Goal of the exercise
Somewhere below is a line with "iteratedDeriv 2 (fun s => φ" and, later, a line with "abs_le_of_sq_le_sq' (by nlinarith)"; repeat those two lines and all the lines between them, exactly as they are.

Collected data
[Start of Attachment]

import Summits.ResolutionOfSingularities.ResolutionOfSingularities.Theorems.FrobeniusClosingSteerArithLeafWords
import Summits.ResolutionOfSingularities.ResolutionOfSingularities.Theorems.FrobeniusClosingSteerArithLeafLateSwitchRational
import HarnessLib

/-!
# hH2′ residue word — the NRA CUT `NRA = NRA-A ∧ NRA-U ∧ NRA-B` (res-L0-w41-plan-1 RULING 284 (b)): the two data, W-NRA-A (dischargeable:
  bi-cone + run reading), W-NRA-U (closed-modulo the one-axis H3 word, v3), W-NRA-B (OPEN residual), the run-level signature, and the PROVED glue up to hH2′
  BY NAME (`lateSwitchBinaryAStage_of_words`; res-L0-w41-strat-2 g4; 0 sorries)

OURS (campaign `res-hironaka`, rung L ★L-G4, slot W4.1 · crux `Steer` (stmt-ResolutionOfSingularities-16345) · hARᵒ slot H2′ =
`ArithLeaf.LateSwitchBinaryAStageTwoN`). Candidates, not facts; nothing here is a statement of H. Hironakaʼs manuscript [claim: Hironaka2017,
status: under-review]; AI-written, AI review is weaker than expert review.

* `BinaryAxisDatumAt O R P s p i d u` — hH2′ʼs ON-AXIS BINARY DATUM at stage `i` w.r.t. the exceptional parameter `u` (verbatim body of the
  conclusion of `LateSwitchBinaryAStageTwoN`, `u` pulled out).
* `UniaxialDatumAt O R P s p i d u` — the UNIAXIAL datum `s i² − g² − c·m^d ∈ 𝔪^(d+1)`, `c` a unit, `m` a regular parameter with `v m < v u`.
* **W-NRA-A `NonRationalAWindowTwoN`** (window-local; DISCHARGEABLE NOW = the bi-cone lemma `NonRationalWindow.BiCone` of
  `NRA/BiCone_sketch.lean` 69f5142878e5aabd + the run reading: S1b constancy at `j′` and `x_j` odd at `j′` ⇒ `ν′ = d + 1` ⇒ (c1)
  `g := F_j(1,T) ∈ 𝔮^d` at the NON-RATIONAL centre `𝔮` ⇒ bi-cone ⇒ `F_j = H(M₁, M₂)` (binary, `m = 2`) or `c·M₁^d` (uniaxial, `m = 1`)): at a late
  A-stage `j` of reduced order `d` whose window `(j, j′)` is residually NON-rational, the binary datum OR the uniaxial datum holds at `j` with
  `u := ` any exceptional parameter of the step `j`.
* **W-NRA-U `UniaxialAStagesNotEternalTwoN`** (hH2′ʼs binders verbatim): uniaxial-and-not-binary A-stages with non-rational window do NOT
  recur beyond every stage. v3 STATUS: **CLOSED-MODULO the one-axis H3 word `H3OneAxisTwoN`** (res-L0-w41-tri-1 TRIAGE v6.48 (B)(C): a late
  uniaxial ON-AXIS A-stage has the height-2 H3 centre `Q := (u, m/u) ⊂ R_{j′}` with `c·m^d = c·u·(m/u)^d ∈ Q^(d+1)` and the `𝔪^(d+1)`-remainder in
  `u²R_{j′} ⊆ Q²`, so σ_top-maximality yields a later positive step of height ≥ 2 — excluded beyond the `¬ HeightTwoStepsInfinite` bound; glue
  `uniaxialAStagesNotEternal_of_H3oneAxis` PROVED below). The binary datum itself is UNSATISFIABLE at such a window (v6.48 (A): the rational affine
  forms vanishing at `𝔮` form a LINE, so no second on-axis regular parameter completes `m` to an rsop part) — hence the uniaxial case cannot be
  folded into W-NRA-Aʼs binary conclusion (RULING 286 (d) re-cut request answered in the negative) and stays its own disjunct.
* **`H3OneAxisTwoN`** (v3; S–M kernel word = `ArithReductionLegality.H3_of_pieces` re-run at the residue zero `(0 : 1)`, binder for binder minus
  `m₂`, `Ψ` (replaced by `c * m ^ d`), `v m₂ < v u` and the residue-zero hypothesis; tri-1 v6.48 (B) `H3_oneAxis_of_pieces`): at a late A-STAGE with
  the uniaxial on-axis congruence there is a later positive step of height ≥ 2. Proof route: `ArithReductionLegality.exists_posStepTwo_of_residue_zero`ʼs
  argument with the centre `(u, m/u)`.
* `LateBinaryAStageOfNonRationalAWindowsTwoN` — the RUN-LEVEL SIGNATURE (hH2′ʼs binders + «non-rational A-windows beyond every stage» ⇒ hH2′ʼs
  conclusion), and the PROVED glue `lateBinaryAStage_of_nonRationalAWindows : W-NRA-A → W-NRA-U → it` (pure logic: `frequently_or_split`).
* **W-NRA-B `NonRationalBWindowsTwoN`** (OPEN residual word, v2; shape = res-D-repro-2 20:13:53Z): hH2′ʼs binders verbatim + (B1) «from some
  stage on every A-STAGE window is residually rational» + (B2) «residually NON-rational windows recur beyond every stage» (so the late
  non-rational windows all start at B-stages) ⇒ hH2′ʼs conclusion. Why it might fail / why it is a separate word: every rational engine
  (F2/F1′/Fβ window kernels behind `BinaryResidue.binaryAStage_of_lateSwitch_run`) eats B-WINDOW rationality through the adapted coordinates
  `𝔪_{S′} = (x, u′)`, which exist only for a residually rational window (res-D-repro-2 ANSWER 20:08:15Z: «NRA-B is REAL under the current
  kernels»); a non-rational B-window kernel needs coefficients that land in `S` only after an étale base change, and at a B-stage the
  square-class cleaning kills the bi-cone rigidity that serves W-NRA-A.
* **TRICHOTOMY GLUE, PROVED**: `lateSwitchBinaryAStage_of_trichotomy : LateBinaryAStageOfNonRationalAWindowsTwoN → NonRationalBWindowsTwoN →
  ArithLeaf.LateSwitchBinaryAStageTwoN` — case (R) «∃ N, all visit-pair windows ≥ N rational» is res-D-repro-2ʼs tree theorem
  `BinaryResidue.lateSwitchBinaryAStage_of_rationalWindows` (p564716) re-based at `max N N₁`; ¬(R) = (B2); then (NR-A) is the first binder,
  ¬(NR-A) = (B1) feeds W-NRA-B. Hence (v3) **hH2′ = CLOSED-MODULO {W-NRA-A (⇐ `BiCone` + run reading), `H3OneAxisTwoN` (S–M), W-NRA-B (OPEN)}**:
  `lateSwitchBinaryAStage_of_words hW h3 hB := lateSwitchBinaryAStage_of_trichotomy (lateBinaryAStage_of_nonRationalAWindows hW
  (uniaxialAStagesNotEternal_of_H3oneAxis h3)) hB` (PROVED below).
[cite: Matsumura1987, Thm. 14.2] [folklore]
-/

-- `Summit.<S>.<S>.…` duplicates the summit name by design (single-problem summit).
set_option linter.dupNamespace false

[End of Attachment]
[Start of Attachment]

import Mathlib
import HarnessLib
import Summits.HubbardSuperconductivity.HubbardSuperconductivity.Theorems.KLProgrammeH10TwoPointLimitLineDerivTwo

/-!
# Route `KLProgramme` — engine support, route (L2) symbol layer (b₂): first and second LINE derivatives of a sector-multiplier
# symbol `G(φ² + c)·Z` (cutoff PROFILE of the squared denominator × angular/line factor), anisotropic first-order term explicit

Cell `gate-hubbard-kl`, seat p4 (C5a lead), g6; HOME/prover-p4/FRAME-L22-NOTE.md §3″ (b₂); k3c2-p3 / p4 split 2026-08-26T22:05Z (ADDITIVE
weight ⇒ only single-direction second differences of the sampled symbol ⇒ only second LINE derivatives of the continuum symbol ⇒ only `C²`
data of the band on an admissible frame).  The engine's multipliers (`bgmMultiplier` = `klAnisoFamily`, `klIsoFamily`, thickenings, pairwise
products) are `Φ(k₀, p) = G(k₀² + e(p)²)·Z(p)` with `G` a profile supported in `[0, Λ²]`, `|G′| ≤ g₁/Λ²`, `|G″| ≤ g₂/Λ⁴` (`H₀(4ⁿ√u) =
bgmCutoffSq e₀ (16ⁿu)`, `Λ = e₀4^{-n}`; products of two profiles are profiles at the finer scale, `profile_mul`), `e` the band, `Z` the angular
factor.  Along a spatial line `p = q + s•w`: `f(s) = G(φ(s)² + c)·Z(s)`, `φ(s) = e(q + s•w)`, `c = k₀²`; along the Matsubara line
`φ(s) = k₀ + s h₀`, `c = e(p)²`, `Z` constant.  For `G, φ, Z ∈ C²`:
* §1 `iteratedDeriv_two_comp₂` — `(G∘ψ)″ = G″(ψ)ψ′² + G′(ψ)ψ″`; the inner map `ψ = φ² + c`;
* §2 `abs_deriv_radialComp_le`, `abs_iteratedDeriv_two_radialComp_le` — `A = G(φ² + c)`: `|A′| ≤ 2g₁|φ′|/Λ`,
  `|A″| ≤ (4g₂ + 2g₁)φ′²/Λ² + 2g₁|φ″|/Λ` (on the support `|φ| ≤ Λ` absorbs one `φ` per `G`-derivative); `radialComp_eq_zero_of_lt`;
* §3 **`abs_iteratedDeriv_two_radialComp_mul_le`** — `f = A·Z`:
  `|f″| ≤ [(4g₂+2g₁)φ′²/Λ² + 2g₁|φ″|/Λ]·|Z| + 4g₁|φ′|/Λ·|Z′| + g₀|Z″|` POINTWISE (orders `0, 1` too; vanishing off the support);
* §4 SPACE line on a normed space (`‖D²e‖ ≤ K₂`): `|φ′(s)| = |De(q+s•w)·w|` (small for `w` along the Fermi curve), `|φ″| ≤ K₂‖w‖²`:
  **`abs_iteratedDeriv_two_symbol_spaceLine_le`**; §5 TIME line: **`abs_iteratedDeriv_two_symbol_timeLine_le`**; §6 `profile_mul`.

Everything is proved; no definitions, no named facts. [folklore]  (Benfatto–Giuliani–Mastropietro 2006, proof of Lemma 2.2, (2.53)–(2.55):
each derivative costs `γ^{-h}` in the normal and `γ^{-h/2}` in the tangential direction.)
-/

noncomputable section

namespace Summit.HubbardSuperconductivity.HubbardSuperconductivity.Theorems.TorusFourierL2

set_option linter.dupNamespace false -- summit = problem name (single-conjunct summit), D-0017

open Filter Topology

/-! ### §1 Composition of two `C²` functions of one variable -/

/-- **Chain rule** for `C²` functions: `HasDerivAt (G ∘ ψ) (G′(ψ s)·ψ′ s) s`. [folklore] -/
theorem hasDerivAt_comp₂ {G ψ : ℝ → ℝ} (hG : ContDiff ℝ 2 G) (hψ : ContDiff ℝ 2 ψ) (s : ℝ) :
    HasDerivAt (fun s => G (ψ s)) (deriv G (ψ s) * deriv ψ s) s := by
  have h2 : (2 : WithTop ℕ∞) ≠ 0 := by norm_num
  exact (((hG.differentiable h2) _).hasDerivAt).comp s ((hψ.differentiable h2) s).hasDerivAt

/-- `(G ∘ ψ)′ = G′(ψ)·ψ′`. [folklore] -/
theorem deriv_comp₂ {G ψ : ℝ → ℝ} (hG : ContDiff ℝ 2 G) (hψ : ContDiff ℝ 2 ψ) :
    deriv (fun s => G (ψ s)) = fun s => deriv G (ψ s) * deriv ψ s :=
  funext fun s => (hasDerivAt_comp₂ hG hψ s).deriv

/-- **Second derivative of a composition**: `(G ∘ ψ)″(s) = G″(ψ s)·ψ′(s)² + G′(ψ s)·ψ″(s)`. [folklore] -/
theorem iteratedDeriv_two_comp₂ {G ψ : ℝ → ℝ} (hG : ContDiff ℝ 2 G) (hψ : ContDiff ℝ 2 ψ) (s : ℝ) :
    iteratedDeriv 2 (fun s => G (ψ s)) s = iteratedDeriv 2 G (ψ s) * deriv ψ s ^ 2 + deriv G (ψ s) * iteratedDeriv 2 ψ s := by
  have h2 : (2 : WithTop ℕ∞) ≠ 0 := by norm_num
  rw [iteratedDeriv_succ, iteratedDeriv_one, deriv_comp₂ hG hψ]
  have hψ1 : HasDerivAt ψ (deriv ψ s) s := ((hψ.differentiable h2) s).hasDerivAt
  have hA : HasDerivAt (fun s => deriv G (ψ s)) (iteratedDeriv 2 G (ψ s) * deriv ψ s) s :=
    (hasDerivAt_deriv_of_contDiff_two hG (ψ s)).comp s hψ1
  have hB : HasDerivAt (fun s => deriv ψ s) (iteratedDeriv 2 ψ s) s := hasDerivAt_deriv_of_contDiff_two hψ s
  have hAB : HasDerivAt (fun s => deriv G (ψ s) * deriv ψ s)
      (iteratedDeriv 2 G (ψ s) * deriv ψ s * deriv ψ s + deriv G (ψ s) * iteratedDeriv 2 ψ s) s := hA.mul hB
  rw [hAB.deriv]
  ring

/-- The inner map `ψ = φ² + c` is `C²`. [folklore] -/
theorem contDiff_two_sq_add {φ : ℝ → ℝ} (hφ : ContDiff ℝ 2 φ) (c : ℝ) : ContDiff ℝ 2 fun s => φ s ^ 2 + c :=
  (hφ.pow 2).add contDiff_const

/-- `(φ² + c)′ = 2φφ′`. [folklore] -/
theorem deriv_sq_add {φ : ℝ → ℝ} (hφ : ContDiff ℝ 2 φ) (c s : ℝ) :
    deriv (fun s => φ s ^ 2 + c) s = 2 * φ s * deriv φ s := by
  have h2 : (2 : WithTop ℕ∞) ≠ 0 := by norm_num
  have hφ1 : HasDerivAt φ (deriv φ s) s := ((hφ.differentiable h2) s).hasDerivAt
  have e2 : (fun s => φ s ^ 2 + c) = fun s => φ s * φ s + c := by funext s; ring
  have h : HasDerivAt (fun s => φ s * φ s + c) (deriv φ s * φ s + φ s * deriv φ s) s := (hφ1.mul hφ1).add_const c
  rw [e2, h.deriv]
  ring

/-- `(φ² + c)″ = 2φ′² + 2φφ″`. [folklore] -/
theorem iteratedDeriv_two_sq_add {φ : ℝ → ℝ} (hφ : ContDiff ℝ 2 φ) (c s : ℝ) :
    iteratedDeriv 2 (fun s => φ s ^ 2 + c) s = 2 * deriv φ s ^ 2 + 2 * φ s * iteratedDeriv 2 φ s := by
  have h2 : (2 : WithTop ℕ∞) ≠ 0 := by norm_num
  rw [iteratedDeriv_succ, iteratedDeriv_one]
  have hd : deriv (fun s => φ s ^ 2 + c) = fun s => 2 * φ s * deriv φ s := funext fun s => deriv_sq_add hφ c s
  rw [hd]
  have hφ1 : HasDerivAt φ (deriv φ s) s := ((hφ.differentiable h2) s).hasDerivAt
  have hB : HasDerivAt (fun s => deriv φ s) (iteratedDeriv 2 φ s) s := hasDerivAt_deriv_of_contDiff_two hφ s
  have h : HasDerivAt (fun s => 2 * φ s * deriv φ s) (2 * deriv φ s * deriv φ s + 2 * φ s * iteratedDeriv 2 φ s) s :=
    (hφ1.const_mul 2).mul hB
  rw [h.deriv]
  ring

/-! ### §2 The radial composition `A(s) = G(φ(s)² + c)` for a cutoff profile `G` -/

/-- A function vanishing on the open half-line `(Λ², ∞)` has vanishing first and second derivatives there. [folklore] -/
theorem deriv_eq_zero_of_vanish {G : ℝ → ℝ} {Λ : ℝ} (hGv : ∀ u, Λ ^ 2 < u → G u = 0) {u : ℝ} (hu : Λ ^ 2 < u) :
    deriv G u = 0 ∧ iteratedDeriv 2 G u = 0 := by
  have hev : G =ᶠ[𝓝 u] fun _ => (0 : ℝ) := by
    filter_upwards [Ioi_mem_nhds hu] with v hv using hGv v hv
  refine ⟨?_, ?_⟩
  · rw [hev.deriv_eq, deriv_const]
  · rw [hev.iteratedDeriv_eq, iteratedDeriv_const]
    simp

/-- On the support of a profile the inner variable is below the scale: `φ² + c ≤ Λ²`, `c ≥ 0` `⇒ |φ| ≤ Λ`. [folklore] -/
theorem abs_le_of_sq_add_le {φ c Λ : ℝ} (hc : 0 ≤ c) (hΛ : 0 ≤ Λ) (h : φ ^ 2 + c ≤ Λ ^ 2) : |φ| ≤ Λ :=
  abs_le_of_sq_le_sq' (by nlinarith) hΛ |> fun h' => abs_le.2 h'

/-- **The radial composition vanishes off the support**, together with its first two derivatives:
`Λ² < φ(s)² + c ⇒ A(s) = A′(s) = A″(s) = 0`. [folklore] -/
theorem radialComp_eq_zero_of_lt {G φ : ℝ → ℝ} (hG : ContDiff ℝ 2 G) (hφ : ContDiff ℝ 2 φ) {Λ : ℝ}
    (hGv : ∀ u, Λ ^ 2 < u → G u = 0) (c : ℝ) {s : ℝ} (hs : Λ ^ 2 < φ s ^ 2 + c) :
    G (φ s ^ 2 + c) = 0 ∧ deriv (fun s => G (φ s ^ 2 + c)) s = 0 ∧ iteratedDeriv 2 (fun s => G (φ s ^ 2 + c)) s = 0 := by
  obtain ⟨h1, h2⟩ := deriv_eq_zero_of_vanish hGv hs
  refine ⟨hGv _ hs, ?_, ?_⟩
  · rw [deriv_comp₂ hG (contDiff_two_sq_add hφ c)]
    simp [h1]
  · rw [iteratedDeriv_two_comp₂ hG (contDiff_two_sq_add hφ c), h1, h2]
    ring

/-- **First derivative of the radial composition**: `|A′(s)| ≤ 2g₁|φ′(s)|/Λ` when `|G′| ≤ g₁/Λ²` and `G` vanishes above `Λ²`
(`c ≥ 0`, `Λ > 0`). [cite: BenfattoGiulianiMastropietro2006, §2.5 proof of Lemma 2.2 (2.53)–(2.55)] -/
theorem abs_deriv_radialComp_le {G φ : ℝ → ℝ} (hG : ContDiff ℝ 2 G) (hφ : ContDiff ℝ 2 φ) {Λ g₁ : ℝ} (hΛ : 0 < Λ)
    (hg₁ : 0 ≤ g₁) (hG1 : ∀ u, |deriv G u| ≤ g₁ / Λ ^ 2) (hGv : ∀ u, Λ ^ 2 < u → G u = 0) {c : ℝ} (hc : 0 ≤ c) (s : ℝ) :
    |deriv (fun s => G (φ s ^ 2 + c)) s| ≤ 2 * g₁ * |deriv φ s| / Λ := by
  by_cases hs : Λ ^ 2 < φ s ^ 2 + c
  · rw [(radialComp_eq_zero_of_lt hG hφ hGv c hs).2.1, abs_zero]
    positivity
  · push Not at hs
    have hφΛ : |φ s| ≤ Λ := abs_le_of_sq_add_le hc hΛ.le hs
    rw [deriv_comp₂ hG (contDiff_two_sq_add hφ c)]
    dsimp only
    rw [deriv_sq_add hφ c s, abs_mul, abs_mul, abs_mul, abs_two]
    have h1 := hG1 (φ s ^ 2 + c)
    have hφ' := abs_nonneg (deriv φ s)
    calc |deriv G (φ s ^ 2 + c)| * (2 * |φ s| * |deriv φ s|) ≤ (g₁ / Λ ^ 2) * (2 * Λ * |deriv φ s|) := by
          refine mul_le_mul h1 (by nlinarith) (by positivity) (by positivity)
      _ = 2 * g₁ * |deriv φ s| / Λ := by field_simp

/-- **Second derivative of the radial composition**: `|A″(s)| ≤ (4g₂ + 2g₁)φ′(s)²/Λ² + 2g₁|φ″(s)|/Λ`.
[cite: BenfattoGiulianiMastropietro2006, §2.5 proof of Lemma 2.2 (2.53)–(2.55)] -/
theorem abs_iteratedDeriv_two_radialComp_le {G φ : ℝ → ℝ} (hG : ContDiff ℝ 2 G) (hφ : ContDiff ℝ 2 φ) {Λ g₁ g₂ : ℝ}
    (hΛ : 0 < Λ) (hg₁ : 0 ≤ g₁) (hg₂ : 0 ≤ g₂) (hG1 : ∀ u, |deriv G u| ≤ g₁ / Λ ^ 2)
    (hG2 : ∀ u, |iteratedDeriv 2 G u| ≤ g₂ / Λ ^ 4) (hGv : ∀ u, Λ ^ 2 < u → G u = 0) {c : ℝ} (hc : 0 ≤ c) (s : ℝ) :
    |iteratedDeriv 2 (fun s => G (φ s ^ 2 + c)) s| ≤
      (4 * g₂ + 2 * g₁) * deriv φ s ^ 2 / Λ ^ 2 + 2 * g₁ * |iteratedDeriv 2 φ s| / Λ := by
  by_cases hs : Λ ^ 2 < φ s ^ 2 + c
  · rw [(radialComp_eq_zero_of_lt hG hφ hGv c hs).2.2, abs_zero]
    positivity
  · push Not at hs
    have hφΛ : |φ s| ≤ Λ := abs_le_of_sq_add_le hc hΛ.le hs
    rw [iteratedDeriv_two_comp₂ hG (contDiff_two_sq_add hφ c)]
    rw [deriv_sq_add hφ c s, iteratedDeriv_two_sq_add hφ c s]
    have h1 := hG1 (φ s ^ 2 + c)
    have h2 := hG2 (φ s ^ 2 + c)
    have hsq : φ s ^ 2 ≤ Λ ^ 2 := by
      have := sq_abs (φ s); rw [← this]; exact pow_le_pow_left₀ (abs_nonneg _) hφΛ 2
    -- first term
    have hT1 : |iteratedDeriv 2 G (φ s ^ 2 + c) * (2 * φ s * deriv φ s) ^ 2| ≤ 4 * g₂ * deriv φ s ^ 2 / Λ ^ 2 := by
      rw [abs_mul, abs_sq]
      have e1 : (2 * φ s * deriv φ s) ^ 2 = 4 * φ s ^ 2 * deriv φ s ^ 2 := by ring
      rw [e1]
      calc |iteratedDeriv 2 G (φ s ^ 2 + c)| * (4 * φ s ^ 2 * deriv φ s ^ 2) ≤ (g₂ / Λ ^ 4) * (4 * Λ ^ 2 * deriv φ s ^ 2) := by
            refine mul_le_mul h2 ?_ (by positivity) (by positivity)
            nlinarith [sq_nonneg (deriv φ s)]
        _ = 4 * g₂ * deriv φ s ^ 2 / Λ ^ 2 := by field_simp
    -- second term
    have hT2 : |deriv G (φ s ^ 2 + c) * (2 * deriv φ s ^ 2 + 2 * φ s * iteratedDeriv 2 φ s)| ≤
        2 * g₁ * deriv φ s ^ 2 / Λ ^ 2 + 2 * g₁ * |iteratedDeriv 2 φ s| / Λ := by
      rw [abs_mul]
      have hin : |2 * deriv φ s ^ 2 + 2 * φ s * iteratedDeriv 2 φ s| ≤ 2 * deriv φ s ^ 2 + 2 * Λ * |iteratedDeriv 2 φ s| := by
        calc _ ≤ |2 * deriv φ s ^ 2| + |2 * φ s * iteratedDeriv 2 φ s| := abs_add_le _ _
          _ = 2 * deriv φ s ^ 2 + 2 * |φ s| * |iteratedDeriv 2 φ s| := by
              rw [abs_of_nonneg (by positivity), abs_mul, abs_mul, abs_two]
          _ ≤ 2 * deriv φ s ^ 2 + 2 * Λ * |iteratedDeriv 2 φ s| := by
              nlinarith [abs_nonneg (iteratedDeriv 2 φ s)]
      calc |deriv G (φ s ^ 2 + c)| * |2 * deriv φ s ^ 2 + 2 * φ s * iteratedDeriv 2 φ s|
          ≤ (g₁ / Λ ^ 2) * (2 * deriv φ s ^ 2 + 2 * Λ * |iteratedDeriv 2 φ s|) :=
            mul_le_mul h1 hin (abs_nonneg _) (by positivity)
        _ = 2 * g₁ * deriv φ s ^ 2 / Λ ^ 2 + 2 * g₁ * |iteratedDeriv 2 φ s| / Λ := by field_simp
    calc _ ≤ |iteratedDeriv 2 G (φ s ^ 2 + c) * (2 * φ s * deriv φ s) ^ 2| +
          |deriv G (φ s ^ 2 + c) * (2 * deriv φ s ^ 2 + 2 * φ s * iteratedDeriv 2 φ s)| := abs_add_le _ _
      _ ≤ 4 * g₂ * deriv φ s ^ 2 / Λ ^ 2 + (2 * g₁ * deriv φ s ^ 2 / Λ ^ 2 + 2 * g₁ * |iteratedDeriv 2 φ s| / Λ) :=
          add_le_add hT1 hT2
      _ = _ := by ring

[End of Attachment]
[Start of Attachment]

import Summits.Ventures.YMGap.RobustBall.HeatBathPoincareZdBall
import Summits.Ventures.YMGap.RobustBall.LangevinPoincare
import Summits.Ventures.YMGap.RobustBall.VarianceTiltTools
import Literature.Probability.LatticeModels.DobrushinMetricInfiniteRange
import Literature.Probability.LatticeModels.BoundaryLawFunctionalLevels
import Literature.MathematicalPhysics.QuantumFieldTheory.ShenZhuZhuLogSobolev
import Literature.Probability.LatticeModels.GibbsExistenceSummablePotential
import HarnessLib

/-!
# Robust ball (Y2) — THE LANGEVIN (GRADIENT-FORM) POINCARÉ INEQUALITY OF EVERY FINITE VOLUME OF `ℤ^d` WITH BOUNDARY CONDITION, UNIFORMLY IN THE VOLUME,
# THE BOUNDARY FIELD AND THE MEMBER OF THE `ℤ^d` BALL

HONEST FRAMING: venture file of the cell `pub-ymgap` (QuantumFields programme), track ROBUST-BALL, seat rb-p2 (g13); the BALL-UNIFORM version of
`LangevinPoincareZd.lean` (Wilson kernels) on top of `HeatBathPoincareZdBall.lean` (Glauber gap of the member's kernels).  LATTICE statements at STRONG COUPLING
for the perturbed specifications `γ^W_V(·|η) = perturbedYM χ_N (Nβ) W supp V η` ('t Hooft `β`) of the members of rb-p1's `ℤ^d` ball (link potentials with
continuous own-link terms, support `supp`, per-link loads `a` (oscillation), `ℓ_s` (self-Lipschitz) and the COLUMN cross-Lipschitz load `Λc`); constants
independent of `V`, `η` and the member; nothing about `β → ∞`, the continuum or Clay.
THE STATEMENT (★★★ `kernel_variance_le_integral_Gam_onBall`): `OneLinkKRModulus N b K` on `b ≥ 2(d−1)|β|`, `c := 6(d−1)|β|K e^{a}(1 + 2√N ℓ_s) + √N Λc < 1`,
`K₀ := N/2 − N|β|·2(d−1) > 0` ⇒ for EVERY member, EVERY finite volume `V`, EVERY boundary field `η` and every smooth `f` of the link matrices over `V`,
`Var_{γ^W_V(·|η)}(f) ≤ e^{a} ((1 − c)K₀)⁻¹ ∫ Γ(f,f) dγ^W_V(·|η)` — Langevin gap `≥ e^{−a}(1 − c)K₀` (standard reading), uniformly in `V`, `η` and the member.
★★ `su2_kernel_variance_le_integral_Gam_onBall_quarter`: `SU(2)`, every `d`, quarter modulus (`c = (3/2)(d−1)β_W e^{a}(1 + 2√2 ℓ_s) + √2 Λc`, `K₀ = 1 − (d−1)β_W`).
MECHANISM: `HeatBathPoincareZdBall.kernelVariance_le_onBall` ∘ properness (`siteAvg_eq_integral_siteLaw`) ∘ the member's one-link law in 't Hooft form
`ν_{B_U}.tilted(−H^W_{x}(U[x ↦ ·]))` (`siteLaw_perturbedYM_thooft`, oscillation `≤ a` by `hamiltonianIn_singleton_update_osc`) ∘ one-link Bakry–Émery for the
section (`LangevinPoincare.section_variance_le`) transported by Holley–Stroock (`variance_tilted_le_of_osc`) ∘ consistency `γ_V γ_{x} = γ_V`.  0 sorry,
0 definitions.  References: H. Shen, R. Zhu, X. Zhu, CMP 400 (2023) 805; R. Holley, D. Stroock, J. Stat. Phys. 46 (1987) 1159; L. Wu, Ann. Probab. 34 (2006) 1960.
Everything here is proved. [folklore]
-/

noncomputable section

[End of Attachment]

Task answer
    iteratedDeriv 2 (fun s => φ s ^ 2 + c) s = 2 * deriv φ s ^ 2 + 2 * φ s * iteratedDeriv 2 φ s := by
  have h2 : (2 : WithTop ℕ∞) ≠ 0 := by norm_num
  rw [iteratedDeriv_succ, iteratedDeriv_one]
  have hd : deriv (fun s => φ s ^ 2 + c) = fun s => 2 * φ s * deriv φ s := funext fun s => deriv_sq_add hφ c s
  rw [hd]
  have hφ1 : HasDerivAt φ (deriv φ s) s := ((hφ.differentiable h2) s).hasDerivAt
  have hB : HasDerivAt (fun s => deriv φ s) (iteratedDeriv 2 φ s) s := hasDerivAt_deriv_of_contDiff_two hφ s
  have h : HasDerivAt (fun s => 2 * φ s * deriv φ s) (2 * deriv φ s * deriv φ s + 2 * φ s * iteratedDeriv 2 φ s) s :=
    (hφ1.const_mul 2).mul hB
  rw [h.deriv]
  ring

/-! ### §2 The radial composition `A(s) = G(φ(s)² + c)` for a cutoff profile `G` -/

/-- A function vanishing on the open half-line `(Λ², ∞)` has vanishing first and second derivatives there. [folklore] -/
theorem deriv_eq_zero_of_vanish {G : ℝ → ℝ} {Λ : ℝ} (hGv : ∀ u, Λ ^ 2 < u → G u = 0) {u : ℝ} (hu : Λ ^ 2 < u) :
    deriv G u = 0 ∧ iteratedDeriv 2 G u = 0 := by
  have hev : G =ᶠ[𝓝 u] fun _ => (0 : ℝ) := by
    filter_upwards [Ioi_mem_nhds hu] with v hv using hGv v hv
  refine ⟨?_, ?_⟩
  · rw [hev.deriv_eq, deriv_const]
  · rw [hev.iteratedDeriv_eq, iteratedDeriv_const]
    simp

/-- On the support of a profile the inner variable is below the scale: `φ² + c ≤ Λ²`, `c ≥ 0` `⇒ |φ| ≤ Λ`. [folklore] -/
theorem abs_le_of_sq_add_le {φ c Λ : ℝ} (hc : 0 ≤ c) (hΛ : 0 ≤ Λ) (h : φ ^ 2 + c ≤ Λ ^ 2) : |φ| ≤ Λ :=
  abs_le_of_sq_le_sq' (by nlinarith) hΛ |> fun h' => abs_le.2 h'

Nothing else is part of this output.